Almost a year a go, I published a blog post on my newfound coffee hobby. From pour overs to perculitors, I've met quite a few coffee connoisseurs and am publishing my revised Getting Started Guide in priority order:
- Craft Coffee by Jessica Easto is the bible on how to make the best coffee and why.
- Proud Mary Coffee is my favorite roastery, but any fresh roasted whole beans will do. Be careful though; grocery stores consider coffee a non-perishable and rarely publish roast dates. When purchasing coffee, look for a roast date within the past few days. Subscriptions like Trade are less fun than finding roasters yourself :)
- A Chemex. Or a v60 but I suggest starting with a Chemex as it's easier to perfect.

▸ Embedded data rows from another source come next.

/-- **THE COUPLING INEQUALITY**: `|E F(U_{b+·}) − E F(V_{b+·})| ≤ (1 − A)^b·μ̂₀(Δᶜ)·(c − a)` for the runs from the two marginals of any `μ̂₀` (the exact one-plaquette heat-bath sampler (`A = Z/(c^{#B}M^k)`); Hausdorff `G`). [ours] -/
theorem heatBath_coupling_inequality [T2Space G] [MeasurableSingletonClass G] (hL : 2 ≤ L) {w : G → ℝ} (hw : Continuous w) {m M : ℝ} (hm0 : 0 < m)
    (hm : ∀ g, m ≤ w g) (hM : ∀ g, w g ≤ M) (hw1 : w 1 = M)
    (B : Finset (Plaquette d L)) (t : Plaquette d L → Edge d L)
    (ht : ∀ p ∈ B, t p ∈ ({(p.1, p.2.1.1), (p.1.shift p.2.1.1, p.2.1.2),
        (p.1.shift p.2.1.2, p.2.1.1), (p.1, p.2.1.2)} : Finset (Edge d L)))
    (rank : Plaquette d L → ℕ)
    (hrank : ∀ p ∈ B, ∀ p' ∈ B, p ≠ p' → t p ∈ ({(p'.1, p'.2.1.1), (p'.1.shift p'.2.1.1, p'.2.1.2),
        (p'.1.shift p'.2.1.2, p'.2.1.1), (p'.1, p'.2.1.2)} : Finset (Edge d L)) → rank p < rank p')
    (π q : Measure (GaugeConfig d L G)) [IsProbabilityMeasure π] [IsProbabilityMeasure q]
    (hπ : π = (Measure.pi fun _ : Edge d L => haarProbability G).withDensity fun U =>
      ENNReal.ofReal ((∏ p : Plaquette d L, w (plaquetteHolonomy U p.1 p.2.1.1 p.2.1.2)) /
        ∫ V, ∏ p : Plaquette d L, w (plaquetteHolonomy V p.1 p.2.1.1 p.2.1.2)
          ∂(Measure.pi fun _ : Edge d L => haarProbability G)))
    (hq : q = (Measure.pi fun _ : Edge d L => haarProbability G).withDensity fun U =>
      ENNReal.ofReal ((∏ p ∈ B, w (plaquetteHolonomy U p.1 p.2.1.1 p.2.1.2)) /
        ∫ V, ∏ p ∈ B, w (plaquetteHolonomy V p.1 p.2.1.1 p.2.1.2)
          ∂(Measure.pi fun _ : Edge d L => haarProbability G)))
    [Fact (Measurable (fun U =>
        ((∫ V, ∏ p : Plaquette d L, w (plaquetteHolonomy V p.1 p.2.1.1 p.2.1.2) ∂(Measure.pi fun _ : Edge d L => haarProbability G)) /
          ((∫ V, ∏ p ∈ B, w (plaquetteHolonomy V p.1 p.2.1.1 p.2.1.2)
            ∂(Measure.pi fun _ : Edge d L => haarProbability G)) *
            ∏ p ∈ Finset.univ \ B, w (plaquetteHolonomy U p.1 p.2.1.1 p.2.1.2)))⁻¹))]
(μ₀ : Measure (GaugeConfig d L G × GaugeConfig d L G)) [IsProbabilityMeasure μ₀] (b : ℕ) {F : (ℕ → GaugeConfig d L G) → ℝ} (hF : Measurable F)
    {a c : ℝ} (ha : ∀ x, a ≤ F x) (hc : ∀ x, F x ≤ c) :
    |∫ x, F (fun n => x (b + n)) ∂(Kernel.trajMeasure (X := fun _ : ℕ => GaugeConfig d L G) (μ₀.map Prod.fst)
        (fun n : ℕ => (indepMH q (fun U =>
        ((∫ V, ∏ p : Plaquette d L, w (plaquetteHolonomy V p.1 p.2.1.1 p.2.1.2) ∂(Measure.pi fun _ : Edge d L => haarProbability G)) /
          ((∫ V, ∏ p ∈ B, w (plaquetteHolonomy V p.1 p.2.1.1 p.2.1.2)
            ∂(Measure.pi fun _ : Edge d L => haarProbability G)) *
            ∏ p ∈ Finset.univ \ B, w (plaquetteHolonomy U p.1 p.2.1.1 p.2.1.2)))⁻¹)).comap (fun h : (i : ↥(Finset.Iic n)) → GaugeConfig d L G => h ⟨n, Finset.mem_Iic.2 le_rfl⟩)
          (measurable_pi_apply _))) -
      ∫ x, F (fun n => x (b + n)) ∂(Kernel.trajMeasure (X := fun _ : ℕ => GaugeConfig d L G) (μ₀.map Prod.snd)
        (fun n : ℕ => (indepMH q (fun U =>
        ((∫ V, ∏ p : Plaquette d L, w (plaquetteHolonomy V p.1 p.2.1.1 p.2.1.2) ∂(Measure.pi fun _ : Edge d L => haarProbability G)) /
          ((∫ V, ∏ p ∈ B, w (plaquetteHolonomy V p.1 p.2.1.1 p.2.1.2)
            ∂(Measure.pi fun _ : Edge d L => haarProbability G)) *
            ∏ p ∈ Finset.univ \ B, w (plaquetteHolonomy U p.1 p.2.1.1 p.2.1.2)))⁻¹)).comap (fun h : (i : ↥(Finset.Iic n)) → GaugeConfig d L G => h ⟨n, Finset.mem_Iic.2 le_rfl⟩)
          (measurable_pi_apply _)))| ≤
      (1 - (((∫ V, ∏ p : Plaquette d L, w (plaquetteHolonomy V p.1 p.2.1.1 p.2.1.2) ∂(Measure.pi fun _ : Edge d L => haarProbability G)) /
        ((∫ g, w g ∂(haarProbability G)) ^ B.card * M ^ (Finset.univ \ B).card)))) ^ b * μ₀.real (Set.diagonal (GaugeConfig d L G))ᶜ * (c - a) := by
  obtain ⟨hA, hρq, hmax, hρm, hρpos⟩ := heatBath_cold_acceptMass_eq hL hw hm0 hm hM hw1 B t ht rank hrank π q hπ hq
  set cold : GaugeConfig d L G := fun _ => (1 : G) with hcold
  set ρ : GaugeConfig d L G → ℝ := fun U => ((∫ V, ∏ p : Plaquette d L, w (plaquetteHolonomy V p.1 p.2.1.1 p.2.1.2) ∂(Measure.pi fun _ : Edge d L => haarProbability G)) /
          ((∫ V, ∏ p ∈ B, w (plaquetteHolonomy V p.1 p.2.1.1 p.2.1.2)
            ∂(Measure.pi fun _ : Edge d L => haarProbability G)) *
            ∏ p ∈ Finset.univ \ B, w (plaquetteHolonomy U p.1 p.2.1.1 p.2.1.2))) with hρ
  have hw0' : ∀ U, 0 < (ρ U)⁻¹ := fun U => inv_pos.2 (hρpos U)
  have hπ' : (q.withDensity fun U => ENNReal.ofReal (ρ U)⁻¹) = π := withDensity_inv_density hρm hρpos hρq
  haveI : IsProbabilityMeasure (q.withDensity fun U => ENNReal.ofReal (ρ U)⁻¹) := by rw [hπ']; infer_instance
  have hone : ∫⁻ y, ENNReal.ofReal (ρ y)⁻¹ ∂q = ENNReal.ofReal 1 := by
    have h : π Set.univ = 1 := measure_univ
    rw [← hπ', withDensity_apply _ MeasurableSet.univ, Measure.restrict_univ] at h
    rw [h, ENNReal.ofReal_one]
  have hA' := imhAcceptMass_toReal_eq_of_forall_le (q := q) hw0' cold hmax zero_le_one hone
  have hrate : ((ρ cold)⁻¹)⁻¹ = ((∫ V, ∏ p : Plaquette d L, w (plaquetteHolonomy V p.1 p.2.1.1 p.2.1.2) ∂(Measure.pi fun _ : Edge d L => haarProbability G)) /
        ((∫ g, w g ∂(haarProbability G)) ^ B.card * M ^ (Finset.univ \ B).card)) := by
    rw [← hA, hA', one_div]
  have h := imh_chain_shift_integral_sub_le_of_coupling (q := q) hw0' hmax μ₀ b hF ha hc (x₀ := cold)
  rw [hrate] at h
  exact h

end Summit.Ventures.LatticeQCDFlow.Theory2.Autoregressive

end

- Bleached white filters. Note that most bleached filters use oxygen bleaching, not chemical bleaching. Bleached filters help reduce any paper taste in your coffee.
- A burr grinder; burr grinders crush beans rather than pulverize. A consistent grind is the largest contributing factor to a good cup of coffee. Fellow just came out with the most beautiful burr grinder I've seen, and it's functional as well. For at-home coffee owners who love good design, I suggest their grinder. Manual burr grinders are timeconsuming but certainly save space (some connoisseurs consider them a right of passage).
- A basic scale. You can find one with a timer as an added benefit, but no need to spend $200 on a smart scale—they add little value.
- An electric gooseneck kettle. Any kettle will do, but an electric gooseneck means more control when it comes to pour and temperature. Many affordable options exist but look for one that allows you to set and maintain temperature.